In 2016, the Lawyers Board attempted to resolve these ambiguities by issuing Opinion 24. The opinion categorically declared that Rule 1.6(b)(8) does not permit lawyers to disclose client information in self-defense outside a proceeding. But the board’s authority to issue opinions does not extend to resolving ambiguities in the rules. The board’s very limited warrant is to state the “plain meaning” of rules.17 Moreover, although board opinions almost always include explanatory comments and are distributed for public comment before issuance, neither of these things happened in the case of Op. 24. 

The ambiguities in the “controversy clause,” the OLPR’s self-contradictory interpretations of the clause, Op. 24’s lack of authority or explanation, and the rise of social media have created the need to amend Rule 1.6(b)(8).

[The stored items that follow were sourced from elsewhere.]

/-
Copyright (c) 2026 the pub-hodgecm-mathlib formalisation cell (harness21).  Prover seat hodgecm-mathlib-B-p14 (g36): road «S3-tree» (LEAD F0P3a-plan (g11), architect A-p16 (g29)),
brick T1e «VALENCIES OF THE `U(3)` LATTICE TREE», FILE V3 = A TYPE-TWO VERTEX HAS `q + 1` NEIGHBOURS; 2026-09-01.  Sequel of ★ `UnitaryLatticeTreeStar` (V1) over the coordinates
of ★ `UnitaryLatticeTreeFixedCostarCoords` (F0P2-p06 (g10)).
-/
import Literature.NumberTheory.Automorphic.UnitaryLatticeTreeStar                      -- ★ T1e V1 (B-p14 (g36)): stars by type, `mem_neighborSet_N₁_iff`, transport to `N₁`
import Literature.NumberTheory.Automorphic.UnitaryLatticeTreeFixedCostarCoords          -- ★ T2-E′ FILE 3 (F0P2-p06 (g10)): `w(a,b)` coordinates on `N₁^♯ ∕ N₁`, `isSelfDualLattice_N₁_sup_span_vec_iff`
import Literature.NumberTheory.Automorphic.UnitaryLatticeTreeResiduallyUnipotentCorner  -- ★ S-a3 (F0P3a-p07 (g11)): `residue_eq_zero_iff_v_lt_one`, `residue_eq_of_v_sub_lt_one`
import Literature.FieldTheory.FiniteFields.QuadraticTraceKernelCount                    -- ★ `natCard_traceKer` (`#{t : σt + t = 0} = q`)
import HarnessLib

/-!
# The lattice graph of a hermitian space — T1e FILE V3: A TYPE-TWO VERTEX OF THE `U(3)` TREE HAS EXACTLY `q + 1` NEIGHBOURS (the star of `N₁ = latt diag(1,1,ϖ)` is in bijection
# with the isotropic points `[0:1]`, `[1:b]` (`σ̄b + b = 0`) of the residual hyperbolic plane `N₁^♯ ∕ N₁`) (Bruhat–Tits 1972 §10; Tits 1979 §3.5; Serre, *Trees* II.1.1)

Topic `NumberTheory/Automorphic`; namespace `Literature.NumberTheory.Automorphic.UnitaryLatticeTree`.  THEOREMS ONLY (no definition, no instance, no notation, no named fact,
no `sorry`); kernel lane.  Cell `pub/hodgecm-mathlib` (D-0151), crux H413 = `stmt-HodgeConjecture-24833`; road «S3-tree», brick **T1e «VALENCIES»**: the number `q + 1` of
(self-dual) neighbours of a type-two vertex of the Bruhat–Tits tree of the unramified `U(3)`, in the currency of ★ `TreeDisplacementLayerCount` ED. 2 (F0P3a-p08 (g17)):
`(G.neighborSet v).Finite` and `(G.neighborSet v).ncard = q + 1`.  Companion of ★ V2b `UnitaryLatticeTreeRootStarCount` (`q³ + 1` at self-dual vertices).

THE MATHEMATICS (`K` with `Valued K ℤᵐ⁰`, `hd : UnramifiedLocalConjDatum σ ϖ`, `J₀ = antidiag(1,1,1)`, `N₁ = latt diag(1,1,ϖ)`, `N₁^♯ = latt diag(ϖ⁻¹,1,1)` (★ `dualLatt_N₁`);
coordinates `w(a,b) = (a∕ϖ, 0, b)` of ★ F0P2-p06: every `w ∈ N₁^♯` is `≡ w(ϖw₀, w₂) (mod N₁)` (★ `sub_vec_mem_N₁_of_mem_dual`), `w(a,b) ∈ N₁ ↔ |a|, |b| < 1` (★ `vec_mem_N₁_iff`),
and «SELF-DUAL NEIGHBOURS = ISOTROPIC POINTS»: for primitive integral `(a,b)`, `N₁ + 𝒪w(a,b)` is self-dual iff `σ(a)b + σ(b)a ∈ 𝔪` (★ `isSelfDualLattice_N₁_sup_span_vec_iff`)).
By ★ V1 the star of `N₁` is the set of (self-dual) vertices `L > N₁`.  (§1) EXHAUSTION: such an `L` lies in `L^♯ ≤ N₁^♯`; a vector `w ∈ L ∖ N₁` reduces to a PRIMITIVE `w(a,b) ∈ L`,
ISOTROPIC because `L ≤ L^♯` (`B₀(w(a,b), w(a,b)) = (σ(a)b + σ(b)a)∕ϖ ∈ 𝒪`), so `N₁ + 𝒪w(a,b) ≤ L` are two self-dual vertices, EQUAL by (D2): **`star(N₁) = {N₁ + 𝒪w(a,b) | (a,b)`
primitive isotropic`}`** (§2).  (§3) NORMALISATION: `|a| = 1` ⇒ `(a,b) ≡ a·(1, b∕a)` with `σ̄(b∕a)‾ + (b∕a)‾ = 0`; `|a| < 1` ⇒ `|b| = 1`, `(a,b) ≡ b·(0,1)`; and `N₁ + 𝒪w(a,b) = N₁ + 𝒪w(a′,b′)`
iff `(a′,b′) ≡ c·(a,b) (mod 𝔪)` for a unit `c` (★ F0P2-p06 `sup_span_eq_sup_span_iff`), which SEPARATES the normalised representatives `(0,1)`, `(1,B)`.  Hence
`#star(N₁) = #(Option {t ∈ 𝓀 | σk t + t = 0}) = 1 + q` (★ `natCard_traceKer`: the kernel of the trace `𝔽_{q²} → 𝔽_q`), and by ★ V1 (`ncard_neighborSet_eq_ncard_neighborSet_N₁`) the
same holds at every type-two vertex (§4).

* §1 `B₀_vec_vec` (`B₀(w(a,b), w(a′,b′)) = (σ(a)b′ + σ(b)a′)∕ϖ`), `vec_sub_smul_vec`, `N₁_lt_N₁_sup_span_vec` (primitive ⇒ strictly above), **`exists_eq_N₁_sup_span_vec_of_lt`** (exhaustion).
* §2 **`mem_neighborSet_N₁_iff_exists_vec`** (`star(N₁)` = the self-dual `N₁ + 𝒪w(a,b)`, `(a,b)` primitive isotropic).
* §3 `v_add_σ_lt_one_of_residue` (`(1,B)` is isotropic when `σk B̄ + B̄ = 0`), **`natCard_neighborSet_N₁_eq`** (`Nat.card star(N₁) = Nat.card (Option {t | σk t + t = 0})`, any residue field).
* §4 **`finite_neighborSet_N₁`**, **`ncard_neighborSet_N₁`** (`= q + 1`); **`finite_neighborSet_of_isVertexLattice_two`**, **`ncard_neighborSet_of_isVertexLattice_two`** — THE HEADS for the
  T2-S fold: every type-two vertex `v` has a finite star with `(G.neighborSet v).ncard = q + 1`.

HONEST LABEL: HC_CM is proved only modulo the 2 remaining named inputs (hLiu418 24832, h413 24833) until rung 0 closes; nothing printed is asserted here (elementary lattice
algebra over a valuation ring and a finite-field count); S3 (`stub_N6nsS3id`) stays a print row until the road's END lands.

## References
* [BruhatTits1972] F. Bruhat, J. Tits, *Groupes réductifs sur un corps local I*, Publ. Math. IHÉS 41 (1972), §10 (the tree of a rank-one group; valencies from the residual groups).
* [Tits1979] J. Tits, *Reductive groups over local fields*, PSPM 33.1 (1979), §3.5 (the star of a vertex = the residual building: here the `q + 1` isotropic points of the residual
  hyperbolic hermitian plane), §2.4 (quasi-split `U(3)`: local index `(q³+1, q+1)`).
* [Serre1980Trees] J.-P. Serre, *Trees* (1980), Ch. II §1.1 (neighbours of a vertex ↔ points of the projective line over the residue field).
* [Jacobowitz1962] R. Jacobowitz, *Hermitian forms over local fields*, Amer. J. Math. 84 (1962), §7–§8 (unimodular ∕ `𝔭`-modular hermitian lattices and their neighbours).
-/

set_option autoImplicit false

MSBA and Lawyers Board positions

Turning to the MSBA’s proposed amendments to Rule 1.6(b)(8), and the Lawyers Board’s opposition, should lawyers ever be able to disclose confidential information in the court of public opinion to defend against a client’s accusation? 

The Lawyers Board agrees that the present “controversy clause” should be deleted altogether. However, the board would not substitute, as the MSBA would, a limited permission to disclose in self-defense outside a legal proceeding. When a client publicly accuses a lawyer, the board would permit disclosure only in self-defense in an “actual or potential proceeding.” For the board, it does not matter how serious, specific, and injurious the client’s accusation is, nor does it matter that the client discloses or purports to disclose confidential information.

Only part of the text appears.